Not to mention a bunch of snakes, a mink (almost) a skunk, about 500 dogs, 3 cats, and a bunch of lizards. Oh yeah, an octopus too.


----------



## ReptileNerd (Nov 1, 2007)

Hmmm, let's see. The animals I've been attacked by consist of:

Lizards
Ackie/Timor/Bosc Monitors, Arg B/W Tegu, Beardies,Leos,Vieled Chameleon, Anoles, and others I can't think of right now.

Snakes
Burmese Python, Ball Pythons, Red Tail Boas, Garter/Ribbon Snakes, Green Snakes, Sand Boas, Corn Snakes, and Milk Snakes

Turtles/Tortoises
Red Eared Sliders, Painted Turtles, Alligator and Common Snapping Turtles, Musk Turtles, SoftShell Turtle and once my Russian Tort tried to take a bite out of my finger lol.

Birds
Parakeets,Cockatiels,Cockatoos,Sun Conure, and Chickens

Mammals
Many many Dogs and Cats -_-, Ferrets, Hamsters, Mice/Rats, Gerbils, Chinchilas, Rabbits,Hedgehog, SugarGliders, and of course......... MY MOM!!!! :shock: 

-Jon-


----------



## RedheadMommie (Nov 1, 2007)

Honestly, I can't remember...prolly happened more often than not...especially at the pet shop...damn that nile monitor LOVED to chew on me..But my most recent, and memorable, would be my Icabod, the 8ft+ at the time albino burm. He was not feeling well, due to this damn parasitic pneumonia that I am having a hell of a time getting rid of. Anyway...he bit me..in the face...and got stuck...nothing like prying a big snake off your face!!


----------



## Der-Boa-Lieber (Nov 1, 2007)

off the subject but...do you use a baseball bat with your penutbutter and jelly?


----------



## lizardboy101 (Nov 2, 2007)

Umm...
1 by a baby snapper(didnt do much at just got a little skin on my finger, but still almost crapped myself)

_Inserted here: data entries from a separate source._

import Summits.MatrixMultiplication.OmegaCensus.STPPKernelListerDataZ61
import Summits.MatrixMultiplication.OmegaCensus.STPPKernelListerSplit


/-!
# ω-census (abelian STPP census): kernel lister rows for `ℤ₆₁` (split form), file 4 of 74 (kernel computation)

HONEST FRAMING (pub-omega census; verbatim): lottery ticket; floor = certified bounds/negative ranges.
Census STRUCTURE (seat pub-omega-stpp-2 gen 29, 2026-08-29), family (b2).  One chunk of the root computation of the kernel lister at `n = 61` in SPLIT
form (`KLister.scanFirstSel2C`, `STPPKernelListerSplit.lean`): light first blocks (4 shapes), second blocks unrestricted.  Twin estimate ≈ 135936 calls ≈ 88 s of kernel
(HOME `pub-omega-stpp-2-g29/code/split_plan.py`, `klister_lean.py`).  Assembled in `STPPKernelListerCapstoneZ61.lean`.  Pure finite computation; nothing here is
progress on `ω`.
-/

namespace Summit.MatrixMultiplication.OmegaCensus.KLister

/-- First blocks of this file. [folklore] -/
def sel1Z61S4 : List Shape := [(2, 9, 2), (3, 2, 6), (3, 3, 4), (3, 4, 3)]


set_option maxRecDepth 32768 in
set_option maxHeartbeats 4000000 in
/-- Rows of the kernel lister at `61` (split form) for this file's selections. [folklore] -/
theorem scanSel_Z61_S4 :
    scanFirstSel2C 61 deadZ61 (fun s => sel1Z61S4.contains s) (fun _ => true) chunksZ61 = true := by
  decide +kernel

end Summit.MatrixMultiplication.OmegaCensus.KLister
/-- The class literal of the top-domain fact at the constant selector `univ` IS FILE 11's class literal (FILE 12a's `omegaPlaqsTop_univ`, `coDivClassOnTop_univ_iff`).
[cite: Balaban1985RegularSpaces, (1.3),(1.7),(1.9) p.77 (bookkeeping)] -/
theorem setOf_top_univ_eq (ν : Stage7Numerics) (M : ℕ) (g : ℕ → ℝ) (K k : ℕ) (s : SeqOfRecord F ν M g K k) (ε₀ : ℝ) :
    {U : GaugeField (F.P K) 0 (SU N) | (∀ n, n ≤ k → PlaqSmallOn (Sect2.omegaPlaqsTop s.Ω (Set.univ : Set (Site (F.P K) 0)) n) (ε₀ * (F.P K).eta n ^ 2) U) ∧
        Sect2.CoDivClassOnTop s.Ω Set.univ k ε₀ U} =
      {U | (∀ n, n ≤ k → PlaqSmallOn (omegaPlaqs s.Ω n) (ε₀ * (F.P K).eta n ^ 2) U) ∧ Sect2.CoDivClassOn s.Ω k ε₀ U} := by
  ext U
  simp only [Set.mem_setOf_eq, Sect2.omegaPlaqsTop_univ, Sect2.coDivClassOnTop_univ_iff]

/-- **AT THE CONSTANT SELECTOR `Ω₀ = T_η` THE TOP-DOMAIN FACT GIVES FILE 11's `VariationalThm1RegSepCo7`.** [cite: Balaban1985Variational, Thm 1 (8) p.279 (bookkeeping); Balaban1985RegularSpaces, (1.3) p.77] -/
theorem VariationalThm1RegSepTop7.toCo7_univ {B₃ a₀ a₁ : ℝ} (h : VariationalThm1RegSepTop7 F N (fun _ K _ => (Set.univ : Set (Site (F.P K) 0))) B₃ a₀ a₁) :
    VariationalThm1RegSepCo7 F N B₃ a₀ a₁ := by
  intro ν M g K k s hsep ε₀ δ hnum hcomp hcomp' hε W h7 U₀ hmin
  have h7' : Sect2.DataSmall7PTop (avOfRecord F N K) s.Ω (Set.univ : Set (Site (F.P K) 0)) k δ W :=
    (Sect2.dataSmall7PTop_univ_iff _ _ _ _ _).mpr h7
  have hmin' : IsMinimizer (avOfRecord F N K)
      {U : GaugeField (F.P K) 0 (SU N) | (∀ n, n ≤ k → PlaqSmallOn (Sect2.omegaPlaqsTop s.Ω (Set.univ : Set (Site (F.P K) 0)) n) (ε₀ * (F.P K).eta n ^ 2) U) ∧
        Sect2.CoDivClassOnTop s.Ω Set.univ k ε₀ U} (genSet s.Ω k) W U₀ := by
    rw [setOf_top_univ_eq]; exact hmin
  obtain ⟨h1, h2⟩ := h ν M g K k s hsep ε₀ δ hnum hcomp hcomp' hε W h7' U₀ hmin'
  refine ⟨fun n hn => ?_, fun n hn => ?_⟩
  · have := h1 n hn
    rwa [Sect2.omegaPlaqsTop_univ] at this
  · have := h2 n hn
    rwa [Sect2.omegaBondsTop_univ] at this

/-- **CONVERSELY, FILE 11's `VariationalThm1RegSepCo7` IS THE TOP-DOMAIN FACT AT `Ω₀ = T_η`.** [cite: Balaban1985Variational, Thm 1 (8) p.279 (bookkeeping); Balaban1985RegularSpaces, (1.3) p.77] -/
theorem VariationalThm1RegSepCo7.toTop7_univ {B₃ a₀ a₁ : ℝ} (h : VariationalThm1RegSepCo7 F N B₃ a₀ a₁) :
    VariationalThm1RegSepTop7 F N (fun _ K _ => (Set.univ : Set (Site (F.P K) 0))) B₃ a₀ a₁ := by
  intro ν M g K k s hsep ε₀ δ hnum hcomp hcomp' hε W h7 U₀ hmin
  have h7' : Sect2.DataSmall7P (avOfRecord F N K) s.Ω k δ W := (Sect2.dataSmall7PTop_univ_iff _ _ _ _ _).mp h7
  have hmin' : IsMinimizer (avOfRecord F N K)
      {U | (∀ n, n ≤ k → PlaqSmallOn (omegaPlaqs s.Ω n) (ε₀ * (F.P K).eta n ^ 2) U) ∧ Sect2.CoDivClassOn s.Ω k ε₀ U} (genSet s.Ω k) W U₀ := by
    rw [← setOf_top_univ_eq]; exact hmin
  obtain ⟨h1, h2⟩ := h ν M g K k s hsep ε₀ δ hnum hcomp hcomp' hε W h7' U₀ hmin'
  refine ⟨fun n hn => ?_, fun n hn => ?_⟩
  · rw [Sect2.omegaPlaqsTop_univ]; exact h1 n hn
  · rw [Sect2.omegaBondsTop_univ]; exact h2 n hn

end NamedFactTop

/-! ## §2  Suppliers GENERIC IN THE MINIMISER over the top-domain class (6) and in the support selector -/

section SuppliersTop

variable {F : T4Family} {N : ℕ} [NeZero N]

/-- **★ EVERY MINIMISER OVER THE TOP-DOMAIN CLASS (6) AT THE RECORD'S LETTERS IS `B₃·cR·ε_n`-REGULAR (plaquettes meeting `Ω_n`, scale 0 on the support)** for a separated sequence,
thresholds comparable both ways and a datum with print's (7) on the support, from the top-domain fact; `εreg` generic. [cite: Balaban1985Variational, Thm 1 (2),(6)–(8) pp.278–279; Balaban1988Convergent, (2.6)–(2.8) pp.255–256, (2.12) p.256] -/
theorem plaqSmallOn_of_thm1RegSepTop7 {Sup : (ν : Stage7Numerics) → (K : ℕ) → (ℕ → Set (Site (F.P K) 0)) → Set (Site (F.P K) 0)} {B₃ a₀ a₁ : ℝ}
    (h15 : VariationalThm1RegSepTop7 F N Sup B₃ a₀ a₁) (ν : Stage7Numerics) (M : ℕ)
    (g : ℕ → ℝ) (K k : ℕ) (cR : ℝ) (s : SeqOfRecord F ν M g K k) (hsep : Sect2.SeqSeparated ν.M₁ s)
    (hnum : ∀ n, n ≤ k → 0 < cR * epsOfRecord ν g n ∧ cR * epsOfRecord ν g n ≤ a₁ ∧ B₃ * (cR * epsOfRecord ν g n) ≤ ν.εreg) (ha₀ : ν.εreg ≤ a₀)
    (hcomp : ∀ n, n < k → cR * epsOfRecord ν g n ≤ 2 * (cR * epsOfRecord ν g (n + 1)))
    (hcomp' : ∀ n, n < k → cR * epsOfRecord ν g (n + 1) ≤ 2 * (cR * epsOfRecord ν g n))
    {W : MSField (F.P K) (SU N)} (h7 : Sect2.DataSmall7PTop (avOfRecord F N K) s.Ω (Sup ν K s.Ω) k (fun n => cR * epsOfRecord ν g n) W)
    {U₀ : GaugeField (F.P K) 0 (SU N)} (hmin : IsMinimizer (avOfRecord F N K)
      {U | (∀ n, n ≤ k → PlaqSmallOn (Sect2.omegaPlaqsTop s.Ω (Sup ν K s.Ω) n) (ν.εreg * (F.P K).eta n ^ 2) U) ∧
        Sect2.CoDivClassOnTop s.Ω (Sup ν K s.Ω) k ν.εreg U} (genSet s.Ω k) W U₀) :
    ∀ n, n ≤ k → PlaqSmallOn (Sect2.omegaPlaqsTop s.Ω (Sup ν K s.Ω) n) (B₃ * (cR * epsOfRecord ν g n) * (F.P K).eta n ^ 2) U₀ :=
  (h15 ν M g K k s hsep ν.εreg (fun n => cR * epsOfRecord ν g n) hnum hcomp hcomp' ha₀ W h7 U₀ hmin).1

/-- The co-divergence half ((8)'s second member, scale 0 on the support) for every minimiser over the top-domain class. [cite: Balaban1985Variational, Thm 1 (8) p.279; Balaban1985RegularSpaces, (1.9) p.77] -/
theorem coDivSmallOn_of_thm1RegSepTop7 {Sup : (ν : Stage7Numerics) → (K : ℕ) → (ℕ → Set (Site (F.P K) 0)) → Set (Site (F.P K) 0)} {B₃ a₀ a₁ : ℝ}
    (h15 : VariationalThm1RegSepTop7 F N Sup B₃ a₀ a₁) (ν : Stage7Numerics) (M : ℕ)
    (g : ℕ → ℝ) (K k : ℕ) (cR : ℝ) (s : SeqOfRecord F ν M g K k) (hsep : Sect2.SeqSeparated ν.M₁ s)
    (hnum : ∀ n, n ≤ k → 0 < cR * epsOfRecord ν g n ∧ cR * epsOfRecord ν g n ≤ a₁ ∧ B₃ * (cR * epsOfRecord ν g n) ≤ ν.εreg) (ha₀ : ν.εreg ≤ a₀)
    (hcomp : ∀ n, n < k → cR * epsOfRecord ν g n ≤ 2 * (cR * epsOfRecord ν g (n + 1)))
    (hcomp' : ∀ n, n < k → cR * epsOfRecord ν g (n + 1) ≤ 2 * (cR * epsOfRecord ν g n))
    {W : MSField (F.P K) (SU N)} (h7 : Sect2.DataSmall7PTop (avOfRecord F N K) s.Ω (Sup ν K s.Ω) k (fun n => cR * epsOfRecord ν g n) W)
    {U₀ : GaugeField (F.P K) 0 (SU N)} (hmin : IsMinimizer (avOfRecord F N K)
      {U | (∀ n, n ≤ k → PlaqSmallOn (Sect2.omegaPlaqsTop s.Ω (Sup ν K s.Ω) n) (ν.εreg * (F.P K).eta n ^ 2) U) ∧
        Sect2.CoDivClassOnTop s.Ω (Sup ν K s.Ω) k ν.εreg U} (genSet s.Ω k) W U₀) :
    ∀ n, n ≤ k → Sect2.CoDivSmallOn (Sect2.omegaBondsTop s.Ω (Sup ν K s.Ω) n) (B₃ * (cR * epsOfRecord ν g n) * (F.P K).eta n ^ 3) U₀ :=
  (h15 ν M g K k s hsep ν.εreg (fun n => cR * epsOfRecord ν g n) hnum hcomp hcomp' ha₀ W h7 U₀ hmin).2
import Literature.NumberTheory.Transcendental.KZHyperbolicLadder
import Literature.NumberTheory.Transcendental.KZIdealTetrahedron
import Summits.KontsevichZagierPeriods.KontsevichZagierPeriods.Theorems.HyperbolicBlochFiveTermTransferStubFiveTermIndicator

/-!
# `OffTetraSectorKernel` (stmt-KontsevichZagierPeriods-10557) — line `odd-hyperbolic-ladder` (skeleton v3b):
the `ℚ̄`-tetrahedron sector lies in rung 2 of the hyperbolic ladder

Lead c2. Bridge to lead c1's ladder vocabulary (`Literature/…/KZHyperbolicLadder.lean`): an admissible lifted simplex
`Spx v` (rows real algebraic, `det v ≠ 0`) on which the volume density `t⁻³ = KZ.hypDensity 2` is integrable IS a
`ℚ̄`-geodesic polytope of `ℍ³` (`KZ.IsGeodesicPolytope 2`): each face `{D · E_a > 0}` is the vertical plane
`C₁p₀ + C₂p₁ + C₃ = 0` when the cofactor `C₀` of `|p|²` in `E_a` vanishes, and the hemisphere centred at
`(−C₁/2C₀, −C₂/2C₀, 0)` of squared radius `(C₁/2C₀)² + (C₂/2C₀)² − C₃/C₀` otherwise (side `ε = sign(D C₀)`), all
parameters real algebraic (determinants of algebraic matrices, `bridge_isAlgebraic_det`). So the simplex sector absorbed by
`simplexRelators_le` (`…RedAll.lean`) is a sub-sector of `KZ.rungRelators 2`; the converse containment is the
triangulation of `ℚ̄`-polyhedra (crux idea `triangulate-rung-two`). [Dupont–Sah 1982 §2; Goncharov 1999 §1.1]
-/

noncomputable section
open Set MeasureTheory Literature.NumberTheory.Transcendental

namespace Summit.KontsevichZagierPeriods.HyperbolicBloch.OffTetraSectorKernel

/-- The determinant of a matrix with real-algebraic entries is real algebraic. [folklore] -/
theorem bridge_isAlgebraic_det {n : Type*} [Fintype n] [DecidableEq n] (M : Matrix n n ℝ)
    (hM : ∀ i j, IsAlgebraic ℚ (M i j)) : IsAlgebraic ℚ M.det := by
  -- lift the matrix to the integral closure of ℚ in ℝ
  have hint : ∀ i j, IsIntegral ℚ (M i j) := fun i j => (hM i j).isIntegral
  let M' : Matrix n n (integralClosure ℚ ℝ) := Matrix.of fun i j => ⟨M i j, hint i j⟩
  have hmap : (algebraMap (integralClosure ℚ ℝ) ℝ).mapMatrix M' = M := by
    ext i j; rfl
  have : M.det = algebraMap (integralClosure ℚ ℝ) ℝ M'.det := by
    rw [← hmap, RingHom.map_det]
  rw [this]
  exact (M'.det.2).isAlgebraic |>.algebraMap

/-- **The simplex sector lies in rung 2**: an admissible lifted simplex on which `t⁻³` is integrable is a `ℚ̄`-geodesic
polytope of `ℍ³` in the sense of `KZ.IsGeodesicPolytope 2`: the face `{D · E_a > 0}` is the vertical plane
`C₁p₀ + C₂p₁ + C₃ = 0` when the cofactor `C₀` of `|p|²` vanishes, and the hemisphere centred at `(−C₁/2C₀, −C₂/2C₀, 0)`
otherwise (all cofactors algebraic). [folklore] -/
theorem bridge_spx_isGeodesicPolytope :
    ∀ (Ql : (Fin 3 → ℝ) → Fin 4 → ℝ)
    (hQl : ∀ p, Ql p = ![p 0 ^ 2 + p 1 ^ 2 + p 2 ^ 2, p 0, p 1, 1])
    (Spx : (Fin 4 → Fin 4 → ℝ) → Set (Fin 3 → ℝ))
    (hSpx : ∀ v, Spx v = {p | 0 < p 2 ∧ ∀ a, 0 < (Matrix.of v).det * ((Matrix.of v).updateRow a (Ql p)).det})
    (v : Fin 4 → Fin 4 → ℝ) (hvalg : ∀ i k, IsAlgebraic ℚ (v i k)) (hdet : (Matrix.of v).det ≠ 0)
    (hint : IntegrableOn (KZ.hypDensity 2) (Spx v)),
    KZ.IsGeodesicPolytope 2 (Spx v) := by
  intro Ql hQl Spx hSpx v hvalg hdet hint
  classical
  set D : ℝ := (Matrix.of v).det with hD
  -- cofactors: E_a(p) = Q 0 * C a 0 + Q 1 * C a 1 + Q 2 * C a 2 + Q 3 * C a 3
  set C : Fin 4 → Fin 4 → ℝ := fun a b => ((Matrix.of v).updateRow a (Pi.single b 1)).det with hC
  have hEC : ∀ (p : Fin 3 → ℝ) (a : Fin 4), ((Matrix.of v).updateRow a (Ql p)).det =
      C a 0 * (p 0 ^ 2 + p 1 ^ 2 + p 2 ^ 2) + C a 1 * p 0 + C a 2 * p 1 + C a 3 := by
    intro p a
    rw [FiveTerm.det_updateRow_fin_four, hQl]
    have e0 : (Pi.single 0 1 : Fin 4 → ℝ) = ![1, 0, 0, 0] := by ext i; fin_cases i <;> simp
    have e1 : (Pi.single 1 1 : Fin 4 → ℝ) = ![0, 1, 0, 0] := by ext i; fin_cases i <;> simp
    have e2 : (Pi.single 2 1 : Fin 4 → ℝ) = ![0, 0, 1, 0] := by ext i; fin_cases i <;> simp
    have e3 : (Pi.single 3 1 : Fin 4 → ℝ) = ![0, 0, 0, 1] := by ext i; fin_cases i <;> simp
    simp only [hC, e0, e1, e2, e3, Matrix.cons_val_zero, Matrix.cons_val_one, Matrix.cons_val]
    ring
  have hCalg : ∀ a b, IsAlgebraic ℚ (C a b) := by
    intro a b
    apply bridge_isAlgebraic_det
    intro i j
    simp only [Matrix.updateRow_apply]
    split_ifs
    · rcases eq_or_ne j b with rfl | hjb
      · simp; exact isAlgebraic_one
      · simp [hjb]; exact isAlgebraic_zero
    · exact hvalg i j
  have hDalg : IsAlgebraic ℚ D := bridge_isAlgebraic_det _ hvalg
  -- the data of the polytope
  let flat : Fin 4 → Bool := fun a => decide (C a 0 = 0)
  let avec : Fin 4 → Fin 3 → ℝ := fun a =>
    if C a 0 = 0 then ![D * C a 1, D * C a 2, 0] else ![-(C a 1) / (2 * C a 0), -(C a 2) / (2 * C a 0), 0]
  let cst : Fin 4 → ℝ := fun a =>
    if C a 0 = 0 then -(D * C a 3)
    else (C a 1 / (2 * C a 0)) ^ 2 + (C a 2 / (2 * C a 0)) ^ 2 - C a 3 / C a 0
  let ε : Fin 4 → ℝ := fun a => if C a 0 = 0 then 1 else Real.sign (D * C a 0)
  refine ⟨4, flat, avec, cst, ε, ?_, ?_, ?_, ?_, ?_, hint⟩
  · intro a l
    by_cases h : C a 0 = 0
    · simp only [avec, h, if_true]
      fin_cases l
      · simpa using hDalg.mul (hCalg a 1)
      · simpa using hDalg.mul (hCalg a 2)
      · simpa using isAlgebraic_zero
    · simp only [avec, h, if_false]
      have h2 : IsAlgebraic ℚ (2 : ℝ) := by simpa using isAlgebraic_algebraMap (R := ℚ) (A := ℝ) (2 : ℚ)
      fin_cases l
      · simpa [div_eq_mul_inv] using (hCalg a 1).neg.mul (h2.mul (hCalg a 0)).inv
      · simpa [div_eq_mul_inv] using (hCalg a 2).neg.mul (h2.mul (hCalg a 0)).inv
      · simpa using isAlgebraic_zero
  · intro a
    by_cases h : C a 0 = 0
    · simp only [cst, h, if_true]
      exact (hDalg.mul (hCalg a 3)).neg
    · simp only [cst, h, if_false]
      have h2 : IsAlgebraic ℚ (2 : ℝ) := by simpa using isAlgebraic_algebraMap (R := ℚ) (A := ℝ) (2 : ℚ)
      simp only [div_eq_mul_inv]
      exact ((((hCalg a 1).mul (h2.mul (hCalg a 0)).inv).pow 2).add
        (((hCalg a 2).mul (h2.mul (hCalg a 0)).inv).pow 2)).sub ((hCalg a 3).mul (hCalg a 0).inv)
  · intro a
    by_cases h : C a 0 = 0
    · left; simp [ε, h]
    · simp only [ε, h, if_false]
      rcases lt_trichotomy (D * C a 0) 0 with hlt | heq | hgt
      · right; exact Real.sign_of_neg hlt
      · exact absurd heq (mul_ne_zero hdet h)
      · left; exact Real.sign_of_pos hgt
  · intro a
    by_cases h : C a 0 = 0 <;> simp [avec, h]
  · ext p
    rw [hSpx]
    simp only [mem_setOf_eq]
    refine and_congr Iff.rfl (forall_congr' fun a => ?_)
    rw [hEC p a]
    by_cases h : C a 0 = 0
    · have e : D * (C a 0 * (p 0 ^ 2 + p 1 ^ 2 + p 2 ^ 2) + C a 1 * p 0 + C a 2 * p 1 + C a 3) =
          D * C a 1 * p 0 + D * C a 2 * p 1 + D * C a 3 := by rw [h]; ring
      rw [e]
      simp [flat, avec, cst, ε, h, Fin.sum_univ_three]
    · have hDC : D * C a 0 ≠ 0 := mul_ne_zero hdet h
      have key : D * (C a 0 * (p 0 ^ 2 + p 1 ^ 2 + p 2 ^ 2) + C a 1 * p 0 + C a 2 * p 1 + C a 3) =
          (D * C a 0) * ((p 0 + C a 1 / (2 * C a 0)) ^ 2 + (p 1 + C a 2 / (2 * C a 0)) ^ 2 + p 2 ^ 2 -
            ((C a 1 / (2 * C a 0)) ^ 2 + (C a 2 / (2 * C a 0)) ^ 2 - C a 3 / C a 0)) := by
        field_simp
        ring
      rw [key]
      simp [flat, avec, cst, ε, h, Fin.sum_univ_three, neg_div, sub_neg_eq_add]
      rcases lt_trichotomy (D * C a 0) 0 with hlt | heq | hgt
      · rw [Real.sign_of_neg hlt]
        constructor <;> intro hh <;> nlinarith [hh, hlt]
      · exact absurd heq hDC
      · rw [Real.sign_of_pos hgt]
        constructor <;> intro hh <;> nlinarith [hh, hgt]

end Summit.KontsevichZagierPeriods.HyperbolicBloch.OffTetraSectorKernel
end
/-- **Equi-Lipschitz families converge uniformly where they converge pointwise** (the
Arzelà–Ascoli mechanism on a compact interval, along an arbitrary filter): if eventually every
`F_n` is `L`-Lipschitz on `[a, b]` and `F_n → f` pointwise on `[a, b]`, then `F_n → f` uniformly on
`[a, b]`. [folklore] -/
theorem tendstoUniformlyOn_of_equilipschitz {ι β : Type*} [PseudoMetricSpace β] {l : Filter ι}
    [NeBot l] {F : ι → ℝ → β} {f : ℝ → β} {a b L : ℝ}
    (hF : ∀ᶠ n in l, ∀ x ∈ Icc a b, ∀ y ∈ Icc a b, dist (F n x) (F n y) ≤ L * dist x y)
    (hf : ∀ x ∈ Icc a b, Tendsto (fun n => F n x) l (𝓝 (f x))) :
    TendstoUniformlyOn F f l (Icc a b) := by
  have hF' : ∀ᶠ n in l, ∀ x ∈ Icc a b, ∀ y ∈ Icc a b, dist (F n x) (F n y) ≤ |L| * dist x y :=
    hF.mono fun n hn x hx y hy =>
      (hn x hx y hy).trans (mul_le_mul_of_nonneg_right (le_abs_self L) dist_nonneg)
  have hL : ∀ x ∈ Icc a b, ∀ y ∈ Icc a b, dist (f x) (f y) ≤ |L| * dist x y :=
    fun x hx y hy =>
      le_of_tendsto ((hf x hx).dist (hf y hy)) (hF'.mono fun n hn => hn x hx y hy)
  rw [Metric.tendstoUniformlyOn_iff]
  intro ε hε
  set δ : ℝ := ε / (3 * (|L| + 1)) with hδ
  have hδ0 : 0 < δ := by positivity
  have hδε : |L| * δ ≤ ε / 3 := by
    have h3 : (0 : ℝ) < 3 * (|L| + 1) := by positivity
    rw [hδ, mul_div_assoc', div_le_div_iff₀ h3 (by norm_num : (0 : ℝ) < 3)]
    nlinarith [abs_nonneg L]
  obtain ⟨T, hTs, hTf, hcover⟩ := finite_cover_balls_of_compact (isCompact_Icc (a := a) (b := b)) hδ0
  have hev : ∀ᶠ n in l, ∀ y ∈ T, dist (F n y) (f y) < ε / 3 :=
    (eventually_all_finite hTf).mpr fun y hy =>
      Metric.tendsto_nhds.mp (hf y (hTs hy)) (ε / 3) (by positivity)
  filter_upwards [hF', hev] with n hn hn' x hx
  obtain ⟨y, hy, hxy⟩ := mem_iUnion₂.mp (hcover hx)
  have hyI : y ∈ Icc a b := hTs hy
  have hxy' : dist x y < δ := mem_ball.mp hxy
  have h1 : |L| * dist x y ≤ ε / 3 :=
    (mul_le_mul_of_nonneg_left hxy'.le (abs_nonneg L)).trans hδε
  have h2 : dist (f y) (F n y) < ε / 3 := by
    rw [dist_comm]
    exact hn' y hy
  calc dist (f x) (F n x) ≤ dist (f x) (f y) + dist (f y) (F n y) + dist (F n y) (F n x) :=
        dist_triangle4 _ _ _ _
    _ ≤ |L| * dist x y + dist (f y) (F n y) + |L| * dist y x := by
        gcongr ?_ + _ + ?_
        · exact hL x hx y hyI
        · exact hn y hyI x hx
    _ < ε := by
        rw [dist_comm y x]
        linarith

/-- Uniform convergence of a pair of families along the same filter (metric codomains).
[folklore] -/
theorem tendstoUniformlyOn_prodMk {ι α β γ : Type*} [PseudoMetricSpace β] [PseudoMetricSpace γ]
    {l : Filter ι} {s : Set α} {F : ι → α → β} {f : α → β} {G : ι → α → γ} {g : α → γ}
    (hF : TendstoUniformlyOn F f l s) (hG : TendstoUniformlyOn G g l s) :
    TendstoUniformlyOn (fun n x => (F n x, G n x)) (fun x => (f x, g x)) l s := by
  rw [Metric.tendstoUniformlyOn_iff] at hF hG ⊢
  intro ε hε
  filter_upwards [hF ε hε, hG ε hε] with n hn hn' x hx
  rw [Prod.dist_eq]
  exact max_lt (hn x hx) (hn' x hx)

/-- **Compactness (Tychonoff) for pointwise bounded sequences of maps into a proper space.** A
sequence `u_n : α → E` with `‖u_n x‖ ≤ ρ(x)` has a pointwise limit `v` (with the same bounds) along
some ultrafilter refining `atTop` — the choice-free form of "a subsequence converging at every
point" that replaces the diagonal argument of LLL's proof. [folklore] -/
theorem exists_ultrafilter_tendsto_of_norm_le {α E : Type*} [NormedAddCommGroup E]
    [ProperSpace E] {u : ℕ → α → E} {ρ : α → ℝ} (h : ∀ n x, ‖u n x‖ ≤ ρ x) :
    ∃ (𝒰 : Ultrafilter ℕ) (v : α → E), (𝒰 : Filter ℕ) ≤ atTop ∧ (∀ x, ‖v x‖ ≤ ρ x) ∧
      ∀ x, Tendsto (fun n => u n x) (𝒰 : Filter ℕ) (𝓝 (v x)) := by
  set S : Set (α → E) := Set.pi univ fun x => closedBall (0 : E) (ρ x) with hS
  have hSc : IsCompact S := isCompact_univ_pi fun x => isCompact_closedBall (0 : E) (ρ x)
  let 𝒰 : Ultrafilter ℕ := Ultrafilter.of atTop
  have h𝒰 : (𝒰 : Filter ℕ) ≤ atTop := Ultrafilter.of_le atTop
  have hmem : ∀ n, u n ∈ S := fun n => mem_univ_pi.mpr fun x => by simpa using h n x
  have hle : ((𝒰.map u : Ultrafilter (α → E)) : Filter (α → E)) ≤ 𝓟 S := by
    rw [le_principal_iff, Ultrafilter.coe_map]
    exact mem_map.mpr (univ_mem' hmem)
  obtain ⟨v, hvS, hv⟩ := hSc.ultrafilter_le_nhds (𝒰.map u) hle
  refine ⟨𝒰, v, h𝒰, fun x => ?_, fun x => ?_⟩
  · simpa using mem_univ_pi.mp hvS x
  · have h1 : Tendsto u (𝒰 : Filter ℕ) (𝓝 v) := by
      rw [Tendsto, ← Ultrafilter.coe_map]
      exact hv
    exact tendsto_pi_nhds.mp h1 x

variable {P}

Countless times by horses( kicked in croch, stomach, leg ear, ect. bit on...well everywhere including the ear(that hurt) and last but deffinatley not least bashed int he face by a 2 year old stud)

lizards again countless times (mostly hand and arms)

Dogs...2 one came running down the street(luckily i was by a door and didnt get caught) and by a blue healer although it wasnt really and attack jsut a realy hard "play bite"

Cats been scratched numerous times and had a kitten jump on my face. Birds...had a parakeet gang up on my finger...that REALLY HURT. 

Thats about all I can think of and gotta say a deer...how do u manage to get a deer to attack you?


----------



## dorton (Nov 2, 2007)

lizardboy101 said:


> Thats about all I can think of and gotta say a deer...how do u manage to get a deer to attack you?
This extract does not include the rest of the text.